Читать книгу Windows 11 For Dummies - Andy Rathbone - Страница 47
Shrinking windows to the taskbar and retrieving them
ОглавлениеWindows spawn windows. You start with one window to write a letter of praise to your local deli. You open another window to check an address, and then yet another to ogle an online menu. Before you know it, four windows are crowded across the desktop.
To combat the clutter, Windows provides a simple means of window control: You can transform a window from a screen-cluttering square into a tiny button on the taskbar along the bottom of the screen. The solution is the Minimize button.
See the three buttons lurking in just about every window’s upper-right corner? Click the Minimize button — the button with the little line in it, shown in the margin. Whoosh! The window disappears, and is instead represented by its little icon on the taskbar, located as always at the bottom of the screen.
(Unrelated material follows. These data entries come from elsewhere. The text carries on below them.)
/-- **F-0142 located exactly: `Cor55Observables L` holds if and only if the `ι⊞`-squares commute at every place** —
the typed Cor 5.5 (iii) (`⊞`-half) is EQUIVALENT, over the interface `LogFrobeniusSetting`, to the Def 5.4 (iii)
commutativity of the `ι⊞_{v,ε}` (which print has: the diagram of Def 5.4 (iii) is commutative and `ι⊞_{v,ε}` is induced
by the arrow `ε`, Def 5.4 (vii); the interface does not record it).  An observable at `v` exists iff the squares at
`v` commute. [cite: MochizukiAbsTopIII2015, Cor 5.5 (iii) p. 131] -/
theorem cor55Observables_iff_iotaSquaresCommute : Lt.Cor55Observables ↔ ∀ v, Lt.IotaSquaresCommute v :=
  ⟨fun h v => by obtain ⟨H, hH⟩ := h v; exact Lt.iotaSquaresCommute_of_isLogObservablePlus v H hH,
    Lt.cor55Observables_of_iotaSquaresCommute⟩

/-- The observable `S_log⊞` at a single place exists iff the `ι⊞`-squares there commute.
[cite: MochizukiAbsTopIII2015, Cor 5.5 (iii) p. 131] -/
theorem exists_isLogObservablePlus_iff :
    (∃ H : (Lt.logDiagramPlus v).HomotopyFamily, Lt.IsLogObservablePlus v H) ↔ Lt.IotaSquaresCommute v :=
  ⟨fun ⟨H, hH⟩ => Lt.iotaSquaresCommute_of_isLogObservablePlus v H hH,
    fun hsq => ⟨Lt.logObsFamily v hsq, Lt.isLogObservablePlus_logObsFamily v hsq⟩⟩

/-- **At an ARCHIMEDEAN place the squares commute for free** (`Γ⃗^log_arc` is linear: two 2-chains with the same ends
coincide), so the observable `S_log⊞_v` exists for EVERY setting there.
[cite: MochizukiAbsTopIII2015, Def 5.4 (v) p. 127] -/
theorem iotaSquaresCommute_of_isArc (hv : isArc v = true) : Lt.IotaSquaresCommute v := by
  intro ν₁ ν₂ ν₂' ν₃ h₁ h₂ h₂' h₃ ε₁₂ ε₂₃ ε₁₂' ε₂'₃ X₀ m₁₂ m₂₃ m₁₂' m₂'₃ hm₁₂ hm₂₃ hm₁₂' hm₂'₃
  obtain rfl : ν₂ = ν₂' := logEdge_chain_unique_of_eq_true (isArc v) hv ε₁₂ ε₂₃ ε₁₂' ε₂'₃
  obtain rfl : ε₁₂ = ε₁₂' := LogEdgeLtimes.subsingleton_edge _ ε₁₂ ε₁₂'
  obtain rfl : ε₂₃ = ε₂'₃ := LogEdgeLtimes.subsingleton_edge _ ε₂₃ ε₂'₃
  obtain rfl : m₁₂ = m₁₂' := eq_of_heq (hm₁₂.trans hm₁₂'.symm)
  obtain rfl : m₂₃ = m₂'₃ := eq_of_heq (hm₂₃.trans hm₂'₃.symm)
  rfl

/-- Hence over an index set ALL of whose places are archimedean, `Cor55Observables L` holds for EVERY setting `L`
(the typed row F-0142 is a genuine assumption only through the nonarchimedean places).
[cite: MochizukiAbsTopIII2015, Cor 5.5 (iii) p. 131] -/
theorem cor55Observables_of_forall_isArc (h : ∀ v, isArc v = true) : Lt.Cor55Observables :=
  Lt.cor55Observables_of_iotaSquaresCommute fun v => Lt.iotaSquaresCommute_of_isArc v (h v)

/-- The condition is a genuine one: over every index set with a nonarchimedean place some setting violates it (the
modified diagonal setting of `exists_not_cor55Observables`, through the equivalence).
[cite: MochizukiAbsTopIII2015, Def 5.4 (iii) p. 126] -/
theorem exists_not_forall_iotaSquaresCommute (Vmod : Type u) (isArc : Vmod → Bool) (v₀ : Vmod)
    (hv₀ : isArc v₀ = false) :
    ∃ Lt : LogFrobeniusSettingLtimes Vmod isArc, ¬ ∀ v, Lt.IotaSquaresCommute v := by
  obtain ⟨Lt, hL⟩ := exists_not_cor55Observables Vmod isArc v₀ hv₀
  exact ⟨Lt, fun h => hL (Lt.cor55Observables_of_iotaSquaresCommute h)⟩

end LogFrobeniusSettingLtimes

end Literature.AnabelianGeometry.AbsoluteAnabelian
To make a minimized program on the taskbar revert to a regular, onscreen window, just click its icon on the taskbar. Pretty simple, huh?
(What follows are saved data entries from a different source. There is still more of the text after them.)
import Summits.ABC.ABC.Theses.DefiniteXi
import Summits.ABC.ABC.Theorems.EisensteinQuarantine.Negative.EisensteinQuarantineFalseOfProthDepthFamily
import Summits.ABC.ABC.Theorems.XiBound.Negative.XiBoundDomainSetup
import Summits.ABC.ABC.Theorems.DefiniteXiEisensteinQuarantineThreeAdicCalibration
import Literature.NumberTheory.EllipticCurves.SerreFreyValuationProductProofs
import Literature.NumberTheory.LFunctions.DedekindZeta
import HarnessLib

/-!
# Line `eta2-residuacity-depth` — REFUTING skeleton for the crux `DefiniteXi.EisensteinQuarantine`
(stmt-ABC-15023, route `route-ABC-DefiniteXi`, rank 5) — crux-plan seat, 2026-08-16

Idea card: `Cruxes/EisensteinQuarantine/Ideas/eta2-residuacity-depth.md` (round-2 ideator 5; triage r2: 2/2 pass).
Line card: `Cruxes/EisensteinQuarantine/Lines/eta2-residuacity-depth.md`.

**What this line decides.** The crux AS FILED (`sixPart ξ(E; N/N⁻, N⁻) ≤ C_ε N^ε · 𝓛`) is census-false on the
Legendre–Proth family `F = {E_(−p,p−1) : p = k·2^s + 1 prime, N⁻ := p}` (direct Brandt census kit j017527, degree
censuses j016666/j017919/…, `Lines/Sketch-dead.md`, `Disproof.lean` §2) and a kernel-checked CONDITIONAL kill is in the
tree: `EisensteinQuarantine_false_of_ProthDepthFamily : ProthDepthFamily → ¬ EisensteinQuarantine` (p107816).  Its
hypothesis `H = ProthDepthFamily` was motivated by a UNIFORM depth law in `s = v₂(p−1)` which is itself census-false
(Pierpont row `p = 786433`, `s = 18`, depth 8).  This line re-grounds `H` correctly and reduces it to three genuine
theorems-to-be, so that `¬ EisensteinQuarantine` follows from the Extended Riemann Hypothesis alone:

* the 2-adic depth of `ξ(N/p, p)` is governed NOT by `s` but by the **2-power residuacity depth of 2 modulo the
  quarantined prime**, `m₂(p) := v₂[𝔽_p^× : ⟨2⟩] = v₂((p−1)/ord_p 2)` (`twoDepth p` below) — Mazur's `η₂ = T₂ − 3` acts
  on the higher Eisenstein elements of the level-`p` cluster through `log √2 ∈ (ℤ/p)^× ⊗ ℤ₂`, of valuation `m₂(p) − 1`
  (Calegari–Emerton, arXiv:math/0311368 Prop. 3.17(ii); Lecouturier, arXiv:1709.09114 §1, Thm. 1.5, §3.6), and the Frey
  line (`U₂ = +1`, split multiplicative at `2 ∥ N`) meets the ordinary old line to the full depth of `η₂`.  Census:
  `d := v₂ ξ(N/p,p) ≥ m₂(p) + 3` on 36/36 levels, equality at the Fermat primes 257 (`ξ(2,257) = 2⁷`, `m₂ = 4`) and
  65537 (`m₂ = 11`, `d = 14`); both triagers re-derived the table.
* the prime SUPPLY the refutation needs is "arbitrarily deep 2-residuacity at polynomial height": primes `p ≤ 2^{As}`
  splitting completely in `K_s = ℚ(ζ_{2^s}, 2^{1/2^s})` — TRUE under ERH by Lagarias–Odlyzko (the GRH prime-ideal
  bounds are PROVED in the tree, uniformly in the field: `Literature.NumberTheory.LFunctions.NumberField.
  primeIdealCount_ge_of_erh`, `exists_abs_chebyshevPsiIdeal_sub_self_le_of_erh`), unconditionally an open
  least-prime-in-Chebotarev problem (triage r2-1/r2-2).

**Registered stubs** (sorried; each a genuine theorem of the line, none restates the crux, `H`, or a refuted statement):
* `stub_freyEigenLineRankOne` — Jacquet–Langlands/Eichler + strong multiplicity one on the crux's whole domain: in every Brandt
  setup of type `(N/N⁻, N⁻)` the `a(E)`-eigen-lattice of the Brandt matrices is a LINE `ℤ φ`, `φ ≠ 0` (TRUE in print;
  L/XL formal debt; it is also the tacit "rank one" premise every LOWER bound on `ξ` needs — triage r2-1 sharpen (2)).
  SHARED VERBATIM (same name, same signature) with the sibling line `Lines/forced_pair_dlog.lean` (crux-plan seat
  forced-pair-dlog, written two minutes earlier and found after this file first registered): one proof serves both lines.
* `stub_etaTwoWitness` — THE MECHANISM (hardest, XL, research-level at `ℓ = 2`): on `F`, for every setup of type
  `(N/p, p)` and every generator `φ` of the Frey line there is a Brandt vector `ψ ⊥_w φ` with `φ ≡ ψ (mod 2^{m₂(p) − c})`
  (`c` absolute).  This is the η₂-depth law in the certificate format of the landed dictionary (p96490).
* `stub_deepTwoSupply_of_erh` — ERH (`Literature.NumberTheory.LFunctions.ExtendedRiemannHypothesis`, the tree's
  `@[conjecture]`) ⟹ `DeepTwoProthSupply` (TRUE in print: Lagarias–Odlyzko 1977 / Bach–Sorenson 1996; L).

**Sorry-free glue (this file):** `etaTwoDepthLaw_of_witness` (stubs 1–2 ⟹ `EtaTwoDepthLaw`, via the LANDED occurrence lemma
`Summit.ABC.ABC.Theorems.pow_le_ordProj_xi_of_occurrence` p97646 (dictionary p96490, lower-bound direction), setup existence
`nonempty_xiSetup_freyCurve`, setup independence `Brandt.XiSetup.brandtXi_eq_xi` and the tree's PROVED Serre conductor formula),
`prothDepthFamily_of_etaTwo` (law ∧ supply ⟹ `H`),
`EisensteinQuarantine_false_of_etaTwo`, and the registered target `NotEisensteinQuarantine_of : ERH → NotEisensteinQuarantine`
(`NotEisensteinQuarantine := ¬ EisensteinQuarantine`, the refuting-line convention of `TameLocalReceptacle/Lines/SketchIdeator1`).
In-Lean calibration of `twoDepth` at the census anchors 97 and 257 (`decide`), and the sorry-free helper
`le_twoDepth_of_pow_eq_one` (the exact arithmetic target the supply stub's prover must hit: `2^s ∣ p−1 ∧ 2^{(p−1)/2^s} ≡ 1 ⟹ s ≤ m₂(p)`).

**Disproof.lean honoured.** §1 (no junk kill: the refutation runs on genuine setups — `nonempty_xiSetup_freyCurve` — and
the LOWER-bound stubs carry the rank-one premise explicitly, `stub_freyEigenLineRankOne`, because `ordProj[2] 0 = 1` would make a
lower bound false, not the crux); §2–§3 (`PierpontDepthLaw`, `pierpontDepthLaw_census`): NOT used — this line predicts them
FALSE (`m₂(3·2^s+1) ≤ 2`), as TRIAGE-r1-1 v4 measured; §4 C″ respected (`(q²−1)₂ ≥ 2^{m₂(q)+1}` dominates the η₂ term);
§5: the dead stub `stub_twoAdicOccurrenceBound` (an UPPER bound, false on `F`) is not re-entered — this line bounds from
BELOW.  Landed Negative lemmas: p107816 is CONSUMED verbatim (`EisensteinQuarantine_false_of_ProthDepthFamily`); no stub is
an instance refuted by `…_of_ProthDepthLaw` / `eisensteinQuarantine_false_of_pierpontDepthLaw` (their hypotheses are the
dead uniform laws; they refute the crux, not lower bounds).  No `_false_without_H` theorem exists in Disproof.lean.
-/

-- `Summit.<Summit>.<Problem>`: for the single-conjunct summit `ABC` the duplicate `ABC.ABC` is mandated.
set_option linter.dupNamespace false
It is simple, if you keep these things in mind:
Can’t find the taskbar icon for the window you want to minimize or maximize? If you hover your mouse pointer over the taskbar icon, Windows displays a thumbnail photo of that program or the program’s name.
If one program has several open files, say, Microsoft Word, then hover your mouse pointer over the Microsoft Word icon: A list appears, showing thumbnails of each open file. Click a thumbnail to return to that particular file.
When you minimize a window, you neither destroy its contents nor close the program. And when you click the window’s name on the taskbar, it reopens to the same size you left it, showing its same contents.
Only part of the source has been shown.